The good news is that it's relatively easy to describe the functor $B\Rightarrow C$ in the very special case we're interested in, namely when $B=\mathsf{L}(\text{red},-)$ is the functor representing the concept "red" and when $C=\mathsf{L}(\text{blue},-)$ is the functor representing the concept "blue."

As we'll now see, the **internal hom** $\mathsf{L}(\text{red},-)\Rightarrow\mathsf{L}(\text{blue},-)$ is another functor that represents the concept of "red *implies *blue."

But what does *that* mean, exactly?

## What is the meaning of "red implies blue?"

Like the coproduct and the product of the functors $\mathsf{L}(\text{red},-)$ and $\mathsf{L}(\text{blue},-)$, the **internal hom **between them is another functor from $\mathsf{L}$ to $\mathsf{Set}$, which I'll denote with an implication symbol**, $\mathsf{L}(\text{red},-)\Rightarrow\mathsf{L}(\text{blue},-)$.

As before, this is a functor from $\mathsf{L}$ to $\mathsf{Set}$, and so it assigns to each expression $y$ a particular set $(\mathsf{L}(\text{red},-)\Rightarrow\mathsf{L}(\text{blue},-))(y)$. Explaining the recipe to construct this set takes a little more work than I'd like to do now, so I'll summarize it this way: It turns out that the set assigned to $y$ under this implication functor is built up from all expressions in language that contain both "red" and "blue," along with expressions containing "blue" but not "red," along with expressions containing neither "blue" nor "red." Here's a picture I have in mind:

Notice how this pairs perfectly with the familiar truth table associated to implication below on the left! In fact, unwinding the implication functor gives us an analogous "truth table" for functors as shown below on the right. All details are provided in Section 1.2.3 of the paper for those who are interested.

## Nice, but where are the statistics?

Hopefully it's now evident that exploring language from a category theoretical perspective has advantages over a mere algebraic approach. As we've seen today, there there's a nice, systematic way to pass from a category of syntax $\mathsf{L}$ to a category of semantics $\mathsf{Set}^\mathsf{L}$, where one has tools to combine the meanings of expressions in the latter just by following a few elementary thoughts on logic.
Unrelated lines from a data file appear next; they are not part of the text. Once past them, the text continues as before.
import Summits.MatrixMultiplication.OmegaCensus.DominoZ17StructSixArrC0
import HarnessLib

/-!
# The `y`-arrangement list of family `C` for the structural part-`6` route, `p = 17`: completeness decides, part 1 of 6 (independent of the other parts)

ω-census `pub-omega`, family (b3), seat pub-omega-group gen 25.  Framing: lottery ticket; floor = certified bounds/negative
ranges.  VALUE: per-prime kernel data of the structural part-`6` route WITHOUT the pigeonhole (`DominoZpZpStructSixWide*.lean`)
for `p = 17` — target: the OPEN census cell `(1,6,16)@289` (`A = ℤ₁₇²`) and every larger order with such a quotient; NOT progress on ω.

Per-representative kernel decides `(arr6Y2 17 k).all (· ∈ yscZ17s6)` restricted to `dY6` for 12 representatives.
-/

namespace Summit.MatrixMultiplication.OmegaCensus

open ZpZpDomino

namespace ZpZpDomino

/-- Completeness at representative 0. [folklore] -/
theorem yscZ17s6_c0 : ((arr6Y2 17 [0,0,0,0,0,0,0,0,0,0,0,0,0,1,2,2,1]).all fun ys => !(dY6 ys) || yscZ17s6.contains ys) = true := by decide +kernel

/-- Completeness at representative 1. [folklore] -/
theorem yscZ17s6_c1 : ((arr6Y2 17 [0,0,0,0,0,0,0,0,0,0,0,0,0,1,3,2,0]).all fun ys => !(dY6 ys) || yscZ17s6.contains ys) = true := by decide +kernel

/-- Completeness at representative 2. [folklore] -/
theorem yscZ17s6_c2 : ((arr6Y2 17 [0,0,0,0,0,0,0,0,0,0,0,0,0,2,2,1,1]).all fun ys => !(dY6 ys) || yscZ17s6.contains ys) = true := by decide +kernel

/-- Completeness at representative 3. [folklore] -/
theorem yscZ17s6_c3 : ((arr6Y2 17 [0,0,0,0,0,0,0,0,0,0,0,0,1,1,1,2,1]).all fun ys => !(dY6 ys) || yscZ17s6.contains ys) = true := by decide +kernel

/-- Completeness at representative 4. [folklore] -/
theorem yscZ17s6_c4 : ((arr6Y2 17 [0,0,0,0,0,0,0,0,0,0,0,0,1,1,2,1,1]).all fun ys => !(dY6 ys) || yscZ17s6.contains ys) = true := by decide +kernel

/-- Completeness at representative 5. [folklore] -/
theorem yscZ17s6_c5 : ((arr6Y2 17 [0,0,0,0,0,0,0,0,0,0,0,0,1,2,0,1,2]).all fun ys => !(dY6 ys) || yscZ17s6.contains ys) = true := by decide +kernel

/-- Completeness at representative 6. [folklore] -/
theorem yscZ17s6_c6 : ((arr6Y2 17 [0,0,0,0,0,0,0,0,0,0,0,0,1,2,2,1,0]).all fun ys => !(dY6 ys) || yscZ17s6.contains ys) = true := by decide +kernel

/-- Completeness at representative 7. [folklore] -/
theorem yscZ17s6_c7 : ((arr6Y2 17 [0,0,0,0,0,0,0,0,0,0,0,1,1,0,0,2,2]).all fun ys => !(dY6 ys) || yscZ17s6.contains ys) = true := by decide +kernel

/-- Completeness at representative 8. [folklore] -/
theorem yscZ17s6_c8 : ((arr6Y2 17 [0,0,0,0,0,0,0,0,0,0,0,1,1,0,1,2,1]).all fun ys => !(dY6 ys) || yscZ17s6.contains ys) = true := by decide +kernel

/-- Completeness at representative 9. [folklore] -/
theorem yscZ17s6_c9 : ((arr6Y2 17 [0,0,0,0,0,0,0,0,0,0,0,1,1,0,2,0,2]).all fun ys => !(dY6 ys) || yscZ17s6.contains ys) = true := by decide +kernel

/-- Completeness at representative 10. [folklore] -/
theorem yscZ17s6_c10 : ((arr6Y2 17 [0,0,0,0,0,0,0,0,0,0,0,1,1,1,2,0,1]).all fun ys => !(dY6 ys) || yscZ17s6.contains ys) = true := by decide +kernel

/-- Completeness at representative 11. [folklore] -/
theorem yscZ17s6_c11 : ((arr6Y2 17 [0,0,0,0,0,0,0,0,0,0,0,1,1,2,1,1,0]).all fun ys => !(dY6 ys) || yscZ17s6.contains ys) = true := by decide +kernel

end ZpZpDomino

end Summit.MatrixMultiplication.OmegaCensus
/-! ## The lattice step at a coordinate-separated pair (both orientations) -/

/-- **The lattice Hölder bound at order two with a coordinate mirror** — both orientations. At mesh `δ`, for a pair `x` whose
points are separated by `m` in coordinate `τ` (`|x i τ − x j τ| ≥ m`), a move `x i ↦ y` of size `≤ h₀ ≤ m/64`, and integer scales
`q ≥ 1`, `R` with `16q ≤ m/(4δ)`, `R + 5 ≤ m/(2δ)`, `m/δ ≥ 128`: the lattice approximations `X = [x/δ]`, `X' = [x'/δ]` satisfy
`(⟨∏σ_X⟩ − ⟨∏σ_{X'}⟩)² ≤ (2·g(4q)/(4q+1)·‖X i − X' i‖₁)·(2·g(R))` — the MHC lattice estimate `sq_criticalCorr_sub_le` (moving point below,
mirror `{V_τ = [x_jτ/δ] − R}`) or its mirrored form (moving point above, mirror `{V_τ = [x_jτ/δ] + R}`), the moving lattice point
being at level `≥ m/(2δ) + 4 ≥ 16q + 2‖X i − X' i‖₁` from the mirror and the other point exactly at level `R` beyond it.
[cite: FILS1978, §2] -/
theorem stub_pairLatticeStep {δ m h₀ : ℝ} (hδ : 0 < δ) {x : Fin 2 → EuclideanSpace ℝ (Fin 3)} {i j : Fin 2} (hij : i ≠ j)
    {τ : Fin 3} (hsep : m ≤ |x i τ - x j τ|) {y : EuclideanSpace ℝ (Fin 3)} (hy : ‖y - x i‖ ≤ h₀)
    {q R : ℕ} (hq : 1 ≤ q) (h16q : 16 * (q : ℝ) ≤ m / δ / 4) (hR5 : (R : ℝ) + 5 ≤ m / 2 / δ)
    (hh₀ : h₀ ≤ m / 64) (hmδ : 128 ≤ m / δ) :
    (criticalCorr 3 (1 + 1) (fun l => latticeApprox δ (x l)) -
        criticalCorr 3 (1 + 1) (fun l => latticeApprox δ (Function.update x i y l))) ^ 2 ≤
      (2 * (criticalTwoPoint 3 (Pi.single 0 ((4 * q : ℕ) : ℤ)) / (4 * (q : ℝ) + 1)) *
          Site.l1Dist (latticeApprox δ (x i)) (latticeApprox δ y)) *
        ((2 * 1 : ℕ).factorial * criticalTwoPoint 3 (Pi.single 0 (R : ℤ)) ^ 1) := by
  set X : Fin (1 + 1) → Site 3 := fun l => latticeApprox δ (x l) with hX
  set X' : Fin (1 + 1) → Site 3 := fun l => latticeApprox δ (Function.update x i y l) with hX'
  have hXi : X i = latticeApprox δ (x i) := rfl
  have hXi' : X' i = latticeApprox δ y := by simp [hX']
  have hXj : X j = latticeApprox δ (x j) := rfl
  have hdiff : ∀ l, l ≠ i → X' l = X l := fun l hl => by simp [hX, hX', Function.update_of_ne hl]
  have hother : ∀ l : Fin (1 + 1), l ≠ i → l = j := fun l hl => by omega
  have hmpos : 0 < m := by
    have : 0 < m / δ := by linarith
    exact (div_pos_iff_of_pos_right hδ).1 this
  -- the move in coordinate `τ`, in lattice units
  have hyτ : |y τ - x i τ| ≤ h₀ := by
    have := MoebiusLimitExistsNegative.abs_apply_le_norm (y - x i) τ
    rw [PiLp.sub_apply] at this
    exact this.trans hy
  -- the `ℓ¹` length of the lattice move
  have hL : (Site.l1Dist (X i) (X' i) : ℝ) ≤ 3 * (h₀ / δ) + 3 := by
    rw [hXi, hXi']
    refine (l1Dist_latticeApprox_le_div hδ (x i) y).trans ?_
    have h1 : 3 * (‖x i - y‖ + δ) / δ = 3 * (‖x i - y‖ / δ) + 3 := by
      field_simp
    rw [h1]
    have : ‖x i - y‖ / δ ≤ h₀ / δ := div_le_div_of_nonneg_right (by rwa [norm_sub_rev]) hδ.le
    linarith
  -- target level bound: `16q + 2L ≤ m/(2δ) + 4`
  have hlevel : 16 * (q : ℝ) + 2 * (Site.l1Dist (X i) (X' i) : ℝ) ≤ m / δ / 2 + 4 := by
    have e1 : m / δ / 4 = (m / δ) / 4 := rfl
    have hh : h₀ / δ ≤ m / δ / 64 := by
      rw [div_le_iff₀ hδ]
      have : m / δ / 64 * δ = m / 64 := by field_simp
      linarith
    nlinarith
  have hR5' : (R : ℝ) + 5 ≤ m / δ / 2 := by rwa [div_right_comm] at hR5
  rcases le_or_gt 0 (x i τ - x j τ) with hor | hor
  · -- moving point ABOVE the other one: `x i τ ≥ x j τ + m`; mirror at `c = X j τ + R`, primed estimate
    rw [abs_of_nonneg hor] at hsep
    obtain ⟨Θ, φ, hφdef, hinv, hφ, hsym, hRP, hsup, hl1, hlev, -⟩ := coordMirror τ (X j τ + R)
    have hφXj : φ (X j) = -(R : ℤ) := by rw [hφdef]; ring
    have h1 : m / δ - 1 ≤ ((X i τ - X j τ : ℤ) : ℝ) := by
      rw [hXi, hXj, latticeApprox_apply, latticeApprox_apply]
      refine le_trans ?_ (sub_div_sub_one_le_floor_sub δ _ _)
      have : m / δ ≤ (x i τ - x j τ) / δ := div_le_div_of_nonneg_right (by linarith) hδ.le
      linarith
    have h2 : (m - h₀) / δ - 1 ≤ ((X' i τ - X j τ : ℤ) : ℝ) := by
      rw [hXi', hXj, latticeApprox_apply, latticeApprox_apply]
      refine le_trans ?_ (sub_div_sub_one_le_floor_sub δ _ _)
      have hy' : x i τ - h₀ ≤ y τ := by linarith [(abs_le.1 hyτ).1]
      have : (m - h₀) / δ ≤ (y τ - x j τ) / δ := div_le_div_of_nonneg_right (by linarith) hδ.le
      linarith
    have hmh : (m - h₀) / δ = m / δ - h₀ / δ := sub_div _ _ _
    have hh : h₀ / δ ≤ m / δ / 64 := by
      rw [div_le_iff₀ hδ]
      have : m / δ / 64 * δ = m / 64 := by field_simp
      linarith
    have hφXi : 0 ≤ φ (X i) := by
      have : (0 : ℝ) ≤ ((φ (X i) : ℤ) : ℝ) := by
        rw [hφdef]; push_cast; push_cast at h1; linarith
      exact_mod_cast this
    have hφX'i : 0 ≤ φ (X' i) := by
      have : (0 : ℝ) ≤ ((φ (X' i) : ℤ) : ℝ) := by
        rw [hφdef]; push_cast; push_cast at h2; rw [hmh] at h2; linarith
      exact_mod_cast this
    have hM : 16 * q + 2 * Site.l1Dist (X i) (X' i) ≤ (φ (X i)).natAbs := by
      have hcast : (((φ (X i)).natAbs : ℕ) : ℝ) = ((φ (X i) : ℤ) : ℝ) := by
        rw [Nat.cast_natAbs, Int.cast_abs, abs_of_nonneg (by exact_mod_cast hφXi)]
      have : (16 * q + 2 * Site.l1Dist (X i) (X' i) : ℝ) ≤ (((φ (X i)).natAbs : ℕ) : ℝ) := by
        rw [hcast, hφdef]; push_cast; push_cast at h1; linarith
      exact_mod_cast this
    have h := MirrorHoelderCompactnessSeparableHoelder.sq_criticalCorr_sub_le' hinv hφ hsym hRP hsup hl1 hlev (n' := 1) i X X' hdiff hφXi hφX'i R
      (fun l hl => by rw [hother l hl, hφXj]) (fun l l' hl hl' hll' => absurd ((hother l hl).trans (hother l' hl').symm) hll')
      hq hM
    rwa [hXi, hXi'] at h
  · -- moving point BELOW the other one: `x j τ ≥ x i τ + m`; mirror at `c = X j τ − R`, unprimed estimate
    rw [abs_of_neg hor] at hsep
    obtain ⟨Θ, φ, hφdef, hinv, hφ, hsym, hRP, hsup, hl1, hlev, -⟩ := coordMirror τ (X j τ - R)
    have hφXj : φ (X j) = (R : ℤ) := by rw [hφdef]; ring
    have h1 : m / δ - 1 ≤ ((X j τ - X i τ : ℤ) : ℝ) := by
      rw [hXi, hXj, latticeApprox_apply, latticeApprox_apply]
      refine le_trans ?_ (sub_div_sub_one_le_floor_sub δ _ _)
      have : m / δ ≤ (x j τ - x i τ) / δ := div_le_div_of_nonneg_right (by linarith) hδ.le
      linarith
    have h2 : (m - h₀) / δ - 1 ≤ ((X j τ - X' i τ : ℤ) : ℝ) := by
      rw [hXi', hXj, latticeApprox_apply, latticeApprox_apply]
      refine le_trans ?_ (sub_div_sub_one_le_floor_sub δ _ _)
      have hy' : y τ ≤ x i τ + h₀ := by linarith [(abs_le.1 hyτ).2]
      have : (m - h₀) / δ ≤ (x j τ - y τ) / δ := div_le_div_of_nonneg_right (by linarith) hδ.le
      linarith
    have hmh : (m - h₀) / δ = m / δ - h₀ / δ := sub_div _ _ _
    have hh : h₀ / δ ≤ m / δ / 64 := by
      rw [div_le_iff₀ hδ]
      have : m / δ / 64 * δ = m / 64 := by field_simp
      linarith
    have hφXi : φ (X i) ≤ 0 := by
      have : ((φ (X i) : ℤ) : ℝ) ≤ 0 := by
        rw [hφdef]; push_cast; push_cast at h1; linarith
      exact_mod_cast this
    have hφX'i : φ (X' i) ≤ 0 := by
      have : ((φ (X' i) : ℤ) : ℝ) ≤ 0 := by
        rw [hφdef]; push_cast; push_cast at h2; rw [hmh] at h2; linarith
      exact_mod_cast this
    have hM : 16 * q + 2 * Site.l1Dist (X i) (X' i) ≤ (φ (X i)).natAbs := by
      have hcast : (((φ (X i)).natAbs : ℕ) : ℝ) = -((φ (X i) : ℤ) : ℝ) := by
        rw [Nat.cast_natAbs, Int.cast_abs, abs_of_nonpos (by exact_mod_cast hφXi)]
      have : (16 * q + 2 * Site.l1Dist (X i) (X' i) : ℝ) ≤ (((φ (X i)).natAbs : ℕ) : ℝ) := by
        rw [hcast, hφdef]; push_cast; push_cast at h1; linarith
      exact_mod_cast this
    have h := MirrorHoelderCompactnessSeparableHoelder.sq_criticalCorr_sub_le hinv hφ hsym hRP hsup hl1 hlev (n' := 1) i X X' hdiff hφXi hφX'i R
      (fun l hl => by rw [hother l hl, hφXj]) (fun l l' hl hl' hll' => absurd ((hother l hl).trans (hother l' hl').symm) hll')
      hq hM
    rwa [hXi, hXi'] at h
This is good, but it's still not the whole story. As we mentioned last time, language also exhibits *statistical *structure and this plays a pivotal role, as evidenced in the success of today's statistical language models. So what we'd *really* like to do is retrace our steps and incorporate statistics into our language category $\mathsf{L}$ and *then *pass to the statistical version of the semantics category and have our discussions of elementary logic there.

So that's what we'll do next time!

*This second set was inadvertently listed as the one-point set in our preprint. Thanks to Michael Vejdemo-Johansson for pointing this out!

**Category theorists typically denote internal homs with square brackets, though I'm making a departure from this here.